Whether or not other antivirals will be as beneficial in acute severe hepatitis B will remain to be seen. There is no doubt that entecavir and tenofovir are superior to lamivudine in chronic hepatitis B [17], but in the setting of severe acute hepatitis B there is limited data compared with lamivudine as the most potent antivirals entecavir and tenofovir are clinically available only for a few years. Actually, a prospective study in six patients with HBV-related acute liver failure receiving 1 mg/day of entecavir within 1–18 days after admission showed normalization of prothrombin time, ALT and bilirubin within 3 months, although one patient with late onset of treatment went on to develop chronic hepatitis B [63]. For completeness, one additional patient with severe acute hepatitis B and successful course using entacavir has been reported from Italy [54], whereas two patients from Germany with severe acute hepatitis B and a favourable outcome were recently published after switching lamivudine to entecavir or to an add-on treatment with adefovir [64].

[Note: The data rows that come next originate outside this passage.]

/-! ### Stub B -/

set_option maxHeartbeats 1600000 in
/-- **STUB B of line `apex-dichotomy` (item stmt-NavierStokesRegularity-18385 `TerminalTrace.TypeITraceScarL3`),
registered signature.**  A CONFINED extinct Type-I apex is not singular at the origin (module docstring for
the proof: rescale by `μ = min(1, √(δ/2))`, slice Liouville from the rate and the `A`-part of `𝐈`, and the tree's
ESS endgame `ancient_lintegral_cube_eq_zero_of_farField_le`).
[folklore; EscauriazaSereginSverak2003 Thm 5.1; Seregin2014 §6.6; WangZhang2016 §4] -/
theorem stub_no_confinedExtinctApex :
    ∀ (U : ℝ → EuclideanSpace ℝ (Fin 3) → EuclideanSpace ℝ (Fin 3))
      (P : ℝ → EuclideanSpace ℝ (Fin 3) → ℝ)
      (G : ℝ → EuclideanSpace ℝ (Fin 3) →
        EuclideanSpace ℝ (Fin 3) →L[ℝ] EuclideanSpace ℝ (Fin 3))
      (M D₀ : ℝ≥0) (C : ℝ),
      (∀ a : ℝ, 0 < a →
        IsSuitableWeakSolutionInBall a (0 : ℝ × EuclideanSpace ℝ (Fin 3)) U P) →
      (∀ a : ℝ, 0 < a →
        HasWeakSpatialGradientOn
          (parabolicCylinderOpens a (0 : ℝ × EuclideanSpace ℝ (Fin 3))) U G) →
      (∀ a : ℝ, 0 < a →
        typeIBound (parabolicCylinder a (0 : ℝ × EuclideanSpace ℝ (Fin 3))) U P G ≤ M) →
      (∀ z₀ : ℝ × EuclideanSpace ℝ (Fin 3), z₀.1 ≤ 0 →
        ∀ r : ℝ, 0 < r → cknD r z₀ P ≤ D₀) →
      (∀ s : ℝ, s < 0 →
        ∀ᵐ y : EuclideanSpace ℝ (Fin 3), ‖U s y‖ ≤ C / Real.sqrt (-s)) →
      (∀ φ : EuclideanSpace ℝ (Fin 3) → EuclideanSpace ℝ (Fin 3),
        ContDiff ℝ (⊤ : ℕ∞) φ →
        HasCompactSupport φ → ∀ ε : ℝ, 0 < ε →
        ∃ s₀ : ℝ, s₀ < 0 ∧ ∀ᵐ s ∂(volume.restrict (Ioo s₀ 0)), |∫ y, ⟪U s y, φ y⟫| ≤ ε) →
      (∃ δ : ℝ, 0 < δ ∧ ∃ R K : ℝ,
        ∀ᵐ z ∂(volume.restrict
          (Ioo (-δ) 0 ×ˢ (closedBall (0 : EuclideanSpace ℝ (Fin 3)) R)ᶜ)), ‖U z.1 z.2‖ ≤ K) →
      ¬ IsBackwardSingularPoint U (0 : ℝ × EuclideanSpace ℝ (Fin 3)) := by
  intro U P G M D₀ C hw hG hI hD hrate htop hconf
  obtain ⟨δ, hδ, R, K, hfar⟩ := hconf
  -- ### the scale
  set μ : ℝ := min 1 (Real.sqrt (δ / 2)) with hμdef
  have hμpos : 0 < μ := lt_min one_pos (Real.sqrt_pos.2 (by positivity))
  have hμ1 : μ ≤ 1 := min_le_left _ _
  have hμ0 : μ ≠ 0 := hμpos.ne'
  have hμ2 : 0 < μ ^ 2 := pow_pos hμpos 2
  have hμδ : 2 * μ ^ 2 ≤ δ := by
    have h1 : μ ≤ Real.sqrt (δ / 2) := min_le_right _ _
    have h2 : μ ^ 2 ≤ δ / 2 := by
      have := pow_le_pow_left₀ hμpos.le h1 2
      rwa [Real.sq_sqrt (by positivity)] at this
    linarith
  -- ### the rescaled pair
  set U' : ℝ → EuclideanSpace ℝ (Fin 3) → EuclideanSpace ℝ (Fin 3) :=
    μ • stPull (μ ^ 2) μ (0 : ℝ) (0 : EuclideanSpace ℝ (Fin 3)) U with hU'def
  set P' : ℝ → EuclideanSpace ℝ (Fin 3) → ℝ :=
    μ ^ 2 • stPull (μ ^ 2) μ (0 : ℝ) (0 : EuclideanSpace ℝ (Fin 3)) P with hP'def
  have hU'apply : ∀ s y, U' s y = μ • U (μ ^ 2 * s) (μ • y) := fun s y => by
    rw [hU'def]; simp only [Pi.smul_apply, stPull_apply, zero_add]
  have hst0 : ∀ z : ℝ × EuclideanSpace ℝ (Fin 3),
      stAffine (μ ^ 2) μ (0 : ℝ) (0 : EuclideanSpace ℝ (Fin 3)) z = (μ ^ 2 * z.1, μ • z.2) := by
    intro z
    rw [show z = (z.1, z.2) from rfl, stAffine_apply, zero_add, zero_add]
  -- (i) suitable in every `Q(a)`
  have hw' : ∀ a : ℝ, 0 < a →
      IsSuitableWeakSolutionInBall a (0 : ℝ × EuclideanSpace ℝ (Fin 3)) U' P' := by
    intro a ha
    have h := (hw (a * μ) (mul_pos ha hμpos)).zoomOut hμpos
    rwa [mul_div_cancel_right₀ a hμ0] at h
  -- (ii) the plain pressure bound at every apex, scale-invariant
  have hP' : ∀ z₀ : ℝ × EuclideanSpace ℝ (Fin 3), z₀.1 ≤ 0 → ∀ r ∈ Ioc (0 : ℝ) 1, cknD r z₀ P' ≤ D₀ := by
    intro z₀ hz₀ r hr
    rw [hP'def, cknD_nsZoom hμpos hr.1 0 0 z₀ P]
    refine hD _ ?_ (μ * r) (mul_pos hμpos hr.1)
    rw [hst0]
    exact mul_nonpos_of_nonneg_of_nonpos hμ2.le hz₀
  -- (iii) weak vanishing at the top
  have htop' : ∀ φ : EuclideanSpace ℝ (Fin 3) → EuclideanSpace ℝ (Fin 3), ContDiff ℝ (⊤ : ℕ∞) φ →
      HasCompactSupport φ → ∀ ε : ℝ, 0 < ε →
        ∃ s₀ : ℝ, s₀ < 0 ∧ ∀ᵐ s ∂(volume.restrict (Ioo s₀ 0)), |∫ y, ⟪U' s y, φ y⟫| ≤ ε := by
    -- adapted from Literature/Analysis/FluidPDE/AncientLimitVanishingScaled.lean (step (iii))
    intro φ hφ hφc ε hε
    set φl : EuclideanSpace ℝ (Fin 3) → EuclideanSpace ℝ (Fin 3) := fun x => φ (μ⁻¹ • x) with hφl
    have hφl_smooth : ContDiff ℝ (⊤ : ℕ∞) φl := hφ.comp (contDiff_const_smul _)
    have hφl_supp : HasCompactSupport φl := hφc.comp_smul (inv_ne_zero hμ0)
    obtain ⟨s₀, hs₀, hs₀ae⟩ := htop φl hφl_smooth hφl_supp (μ ^ 2 * ε) (by positivity)
    refine ⟨s₀ / μ ^ 2, div_neg_of_neg_of_pos hs₀ hμ2, ?_⟩
    have hpair : ∀ s, ∫ y, ⟪U' s y, φ y⟫ = (μ ^ 2)⁻¹ * ∫ x, ⟪U (μ ^ 2 * s) x, φl x⟫ := by
      intro s
      have e1 : (fun y => ⟪U' s y, φ y⟫) = fun y =>
          μ * (fun x => ⟪U (μ ^ 2 * s) x, φl x⟫) (μ • y) := by
        funext y
        rw [hU'apply, real_inner_smul_left, hφl]
        dsimp only
        rw [smul_smul, inv_mul_cancel₀ hμ0, one_smul]
      rw [e1, integral_const_mul, Measure.integral_comp_smul_of_nonneg volume
        (fun x => ⟪U (μ ^ 2 * s) x, φl x⟫) μ (hR := hμpos.le), finrank_euclideanSpace_fin,
        smul_eq_mul, ← mul_assoc]
      congr 1
      field_simp
    have h1 := ae_restrict_comp_affine' measurableSet_Ioo hs₀ae (c := μ ^ 2) (d := 0) hμ2.ne'
      (S' := Ioo (s₀ / μ ^ 2) 0) measurableSet_Ioo (fun s hs => by
        rw [zero_add]
        refine ⟨?_, mul_neg_of_pos_of_neg hμ2 hs.2⟩
        have := hs.1
        rw [div_lt_iff₀ hμ2] at this
        linarith)
    filter_upwards [h1] with s hs
    rw [zero_add] at hs
    rw [hpair, abs_mul, abs_inv, abs_of_pos hμ2]
    calc (μ ^ 2)⁻¹ * |∫ x, ⟪U (μ ^ 2 * s) x, φl x⟫| ≤ (μ ^ 2)⁻¹ * (μ ^ 2 * ε) :=
          mul_le_mul_of_nonneg_left hs (inv_nonneg.2 hμ2.le)
      _ = ε := by field_simp
  -- (iv) the far field on the window `]−2, 0[`
  set R₁ : ℝ := max R 1 with hR₁
  have hR₁pos : 0 < R₁ := lt_of_lt_of_le one_pos (le_max_right _ _)
  have hR₀' : 0 < R₁ / μ := div_pos hR₁pos hμpos
  set L : ℝ := max (μ * K) 1 with hL
  have hLpos : 0 < L := lt_of_lt_of_le one_pos (le_max_right _ _)
  have hfar' : ∀ᵐ z ∂(volume.restrict
      (Ioo (-(2 : ℝ)) 0 ×ˢ (closedBall (0 : EuclideanSpace ℝ (Fin 3)) (R₁ / μ))ᶜ)), ‖U' z.1 z.2‖ ≤ L := by
    -- adapted from Literature/Analysis/FluidPDE/AncientLimitVanishingScaled.lean (step (iv))
    have hSm : MeasurableSet (Ioo (-δ) (0 : ℝ) ×ˢ (closedBall (0 : EuclideanSpace ℝ (Fin 3)) R)ᶜ) :=
      measurableSet_Ioo.prod measurableSet_closedBall.compl
    have hS'm : MeasurableSet
        (Ioo (-(2 : ℝ)) 0 ×ˢ (closedBall (0 : EuclideanSpace ℝ (Fin 3)) (R₁ / μ))ᶜ) :=
      measurableSet_Ioo.prod measurableSet_closedBall.compl
    rw [ae_restrict_iff' hSm] at hfar
    rw [ae_restrict_iff' hS'm]
    filter_upwards [(quasiMeasurePreserving_parabolicDilation hμ0).ae hfar] with z hz hzS'
    rw [mem_prod, mem_Ioo, mem_compl_iff, mem_closedBall, dist_zero_right, not_le] at hzS'
    have hmem : ((μ ^ 2 * z.1, μ • z.2) : ℝ × EuclideanSpace ℝ (Fin 3)) ∈
        Ioo (-δ) (0 : ℝ) ×ˢ (closedBall (0 : EuclideanSpace ℝ (Fin 3)) R)ᶜ := by
      refine ⟨⟨?_, mul_neg_of_pos_of_neg hμ2 hzS'.1.2⟩, ?_⟩
      · nlinarith [hzS'.1.1]
      · rw [mem_compl_iff, mem_closedBall, dist_zero_right, not_le, norm_smul, Real.norm_eq_abs,
          abs_of_pos hμpos]
        have h1 := hzS'.2
        rw [div_lt_iff₀ hμpos] at h1
        have h2 : R ≤ R₁ := le_max_left _ _
        linarith
    have hb := hz hmem
    rw [hU'apply, norm_smul, Real.norm_eq_abs, abs_of_pos hμpos]
    calc μ * ‖U (μ ^ 2 * z.1) (μ • z.2)‖ ≤ μ * K := mul_le_mul_of_nonneg_left hb hμpos.le
      _ ≤ L := le_max_left _ _
  -- (v) the Liouville property of the slices: rate ⇒ a.e. bounded, `A`-part of `𝐈` ⇒ linear energy growth
  have hrate' : ∀ s : ℝ, s < 0 → ∀ᵐ y : EuclideanSpace ℝ (Fin 3), ‖U' s y‖ ≤ C / Real.sqrt (-s) := by
    intro s hs
    have hs2 : μ ^ 2 * s < 0 := mul_neg_of_pos_of_neg hμ2 hs
    have h := (Measure.quasiMeasurePreserving_smul volume hμ0).ae (hrate (μ ^ 2 * s) hs2)
    filter_upwards [h] with y hy
    have hsq : Real.sqrt (-(μ ^ 2 * s)) = μ * Real.sqrt (-s) := by
      rw [show -(μ ^ 2 * s) = μ ^ 2 * (-s) by ring, Real.sqrt_mul hμ2.le, Real.sqrt_sq hμpos.le]
    have hpos : 0 < Real.sqrt (-s) := Real.sqrt_pos.2 (by linarith)
    rw [hU'apply, norm_smul, Real.norm_eq_abs, abs_of_pos hμpos]
    have hy' : ‖U (μ ^ 2 * s) (μ • y)‖ ≤ C / (μ * Real.sqrt (-s)) := by rw [← hsq]; exact hy
    calc μ * ‖U (μ ^ 2 * s) (μ • y)‖ ≤ μ * (C / (μ * Real.sqrt (-s))) := mul_le_mul_of_nonneg_left hy' hμpos.le
      _ = C / Real.sqrt (-s) := by field_simp
  have hA' : ∀ n : ℕ, 1 ≤ n → ∀ᵐ t ∂(volume.restrict (Ioo (-1 : ℝ) 0)),
      ∫⁻ y in ball (0 : EuclideanSpace ℝ (Fin 3)) n, ‖U' t y‖ₑ ^ 2 ≤ (M : ℝ≥0∞) * (n : ℝ≥0∞) := by
    intro n hn
    have hn0 : (0 : ℝ) < n := by exact_mod_cast hn
    have hμn : 0 < μ * n := mul_pos hμpos hn0
    -- `A(0, n; U') = A(0, μ n; U) ≤ 𝐈(Q(μ n)) ≤ M`
    have hAe : cknAEss n (0 : ℝ × EuclideanSpace ℝ (Fin 3)) U' ≤ M := by
      rw [hU'def, cknAEss_nsZoom hμpos hn0 0 0 0 U, hst0]
      simp only [Prod.fst_zero, Prod.snd_zero, mul_zero, smul_zero]
      refine le_trans ?_ (hI (μ * n) hμn)
      exact (cknAEss_le_abScaledSum (p := P) (G := G)).trans
        (abScaledSum_le_typeIBound hμn subset_rfl)
    -- unfold the essential supremum
    have h1 : ∀ᵐ t ∂(volume.restrict (Ioo ((0 : ℝ × EuclideanSpace ℝ (Fin 3)).1 - (n : ℝ) ^ 2)
        (0 : ℝ × EuclideanSpace ℝ (Fin 3)).1)),
        (ENNReal.ofReal (n : ℝ))⁻¹ * ∫⁻ y in ball (0 : ℝ × EuclideanSpace ℝ (Fin 3)).2 n, ‖U' t y‖ₑ ^ 2 ≤ M := by
      have h := ENNReal.ae_le_essSup (μ := volume.restrict (Ioo ((0 : ℝ × EuclideanSpace ℝ (Fin 3)).1 -
          (n : ℝ) ^ 2) (0 : ℝ × EuclideanSpace ℝ (Fin 3)).1))
        (fun t => (ENNReal.ofReal (n : ℝ))⁻¹ * ∫⁻ y in ball (0 : ℝ × EuclideanSpace ℝ (Fin 3)).2 n,
          ‖U' t y‖ₑ ^ 2)
      filter_upwards [h] with t ht
      exact ht.trans hAe
    have hsub : Ioo (-1 : ℝ) 0 ⊆ Ioo ((0 : ℝ × EuclideanSpace ℝ (Fin 3)).1 - (n : ℝ) ^ 2)
        (0 : ℝ × EuclideanSpace ℝ (Fin 3)).1 := by
      intro t ht
      simp only [Prod.fst_zero, zero_sub, mem_Ioo]
      have : (1 : ℝ) ≤ (n : ℝ) ^ 2 := by
        have h1 : (1 : ℝ) ≤ n := by exact_mod_cast hn
        nlinarith
      exact ⟨by linarith [ht.1], ht.2⟩
    filter_upwards [ae_restrict_of_ae_restrict_of_subset hsub h1] with t ht
    rw [Prod.snd_zero] at ht
    have hn0' : ENNReal.ofReal (n : ℝ) ≠ 0 := (ENNReal.ofReal_pos.2 hn0).ne'
    have hntop : ENNReal.ofReal (n : ℝ) ≠ ⊤ := ENNReal.ofReal_ne_top
    calc ∫⁻ y in ball (0 : EuclideanSpace ℝ (Fin 3)) n, ‖U' t y‖ₑ ^ 2
        = ENNReal.ofReal (n : ℝ) * ((ENNReal.ofReal (n : ℝ))⁻¹ *
            ∫⁻ y in ball (0 : EuclideanSpace ℝ (Fin 3)) n, ‖U' t y‖ₑ ^ 2) := by
          rw [← mul_assoc, ENNReal.mul_inv_cancel hn0' hntop, one_mul]
      _ ≤ ENNReal.ofReal (n : ℝ) * M := by gcongr
      _ = (M : ℝ≥0∞) * (n : ℝ≥0∞) := by rw [ENNReal.ofReal_natCast, mul_comm]
  have hL' : ∀ᵐ t ∂(volume.restrict (Ioo (-1 : ℝ) 0)),
      ∀ V : EuclideanSpace ℝ (Fin 3) → EuclideanSpace ℝ (Fin 3),
        HarmonicOnNhd V (univ : Set (EuclideanSpace ℝ (Fin 3))) → V =ᵐ[volume] U' t → V = 0 := by
    have hall : ∀ᵐ t ∂(volume.restrict (Ioo (-1 : ℝ) 0)), ∀ n : ℕ, 1 ≤ n →
        ∫⁻ y in ball (0 : EuclideanSpace ℝ (Fin 3)) n, ‖U' t y‖ₑ ^ 2 ≤ (M : ℝ≥0∞) * (n : ℝ≥0∞) := by
      rw [ae_all_iff]
      intro n
      by_cases hn : 1 ≤ n
      · filter_upwards [hA' n hn] with t ht _ using ht
      · exact ae_of_all _ fun t h => absurd h hn
    filter_upwards [hall, ae_restrict_mem measurableSet_Ioo] with t ht htI V hV hVU
    exact harmonic_eq_zero_of_ae_bounded_of_energy_growth hV hVU (hrate' t htI.2) ENNReal.coe_ne_top ht
  -- (vi) the ESS endgame for the rescaled pair
  have hzero := ancient_lintegral_cube_eq_zero_of_farField_le hw' hP' htop' hLpos hR₀' (T₁ := 2) le_rfl
    hfar' hL'
  -- ### back to `U`: the rescaled pair vanishes a.e. on `Q(λ/2)`, so the origin is not singular
  set lam : ℝ := min 1 L⁻¹ / 2 with hlamdef
  have hlampos : 0 < lam := by rw [hlamdef]; exact div_pos (lt_min one_pos (inv_pos.2 hLpos)) two_pos
  intro hsing
  -- `U'` is backward-singular at the origin too
  have hsing' : eLpNorm (uncurry U') ⊤
      (volume.restrict (parabolicCylinder lam (0 : ℝ × EuclideanSpace ℝ (Fin 3)))) = ⊤ := by
    rw [hU'def, eLpNorm_top_nsZoom hμpos, hst0]
    simp only [Prod.fst_zero, Prod.snd_zero, mul_zero, smul_zero]
    rw [show ((0 : ℝ), (0 : EuclideanSpace ℝ (Fin 3))) = (0 : ℝ × EuclideanSpace ℝ (Fin 3)) from rfl,
      hsing (μ * lam) (mul_pos hμpos hlampos)]
    exact ENNReal.mul_top (by simpa using hμpos)
  -- but `U' = 0` a.e. on `Q(λ/2)`
  have hmeas : AEStronglyMeasurable (uncurry U')
      (volume.restrict (parabolicCylinder lam (0 : ℝ × EuclideanSpace ℝ (Fin 3)))) := by
    have h := (hw' lam hlampos).1.distributional.1.aestronglyMeasurable
    rw [coe_parabolicCylinderOpens] at h
    exact h
  have hae0 : ∀ᵐ z ∂(volume.restrict (parabolicCylinder lam (0 : ℝ × EuclideanSpace ℝ (Fin 3)))),
      uncurry U' z = 0 := by
    have h := (lintegral_eq_zero_iff' (hmeas.enorm.pow_const 3)).1 hzero
    filter_upwards [h] with z hz
    have hz' : ‖uncurry U' z‖ₑ ^ (3 : ℕ) = 0 := hz
    simpa using hz'
  have hnorm0 : eLpNorm (uncurry U') ⊤
      (volume.restrict (parabolicCylinder lam (0 : ℝ × EuclideanSpace ℝ (Fin 3)))) = 0 := by
    rw [eLpNorm_congr_ae hae0]
    exact eLpNorm_zero
  rw [hnorm0] at hsing'
  exact ENNReal.zero_ne_top hsing'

On the contrary, more data concerning the two newer antivirals entecavir and tenofovir has been published in cases with severe acute reactivation of chronic or occult HBV infection after immunosuppression or chemotherapy, a situation which is similar enough with that of the “naïve” acute severe to fulminant hepatitis B [65-78]. In these studies the treatment was started as rescue therapy after exacerbation of chronic or occult hepatitis B and particularly in those who had received rituximab-based regimen, with favourable outcome in most of the affected cases [65-78]. It should be noted, however, that not all of these patients with HBV reactivation suffered from severe hepatic failure as defined above [38-40], while several difficulties of managing severe HBV reactivation are still present (e.g. in terms of the optimal duration of prophylaxis) [79]. Furthermore, one article described an impaired outcome when entecavir was compared with lamivudine in the setting of severe reactivations of chronic hepatitis B [80], whereas drug-induced liver injury or lactic acidosis have also been described in cases of HBV reactivation treated with the newer potent antivirals [81, 82]. Thus, it might be that lamivudine also exhibits a yet unexplained immediate benefit for the liver unrelated to its antiviral potency, given the mostly immediate response observed in most of our patients with severe acute hepatitis B, with improved prothrombin time after only 1 day of lamivudine therapy, whereas 11/14 patients who did not require a liver transplantation showed normalization of prothrombin time from less than 40% within a week of lamivudine therapy [38]. As in “naïve” severe acute to fulminant hepatitis B cases, the potential antiviral treatment is not for a long time as in cases of chronic hepatitis B or in cases with either overt or occult HBV infection who suffered from severe acute reactivation, the use of lamivudine seems to be logical as it has the advantage of the lower cost compared with the newer antivirals whereas the possibility of the emergence of YMDD mutants is rather very low.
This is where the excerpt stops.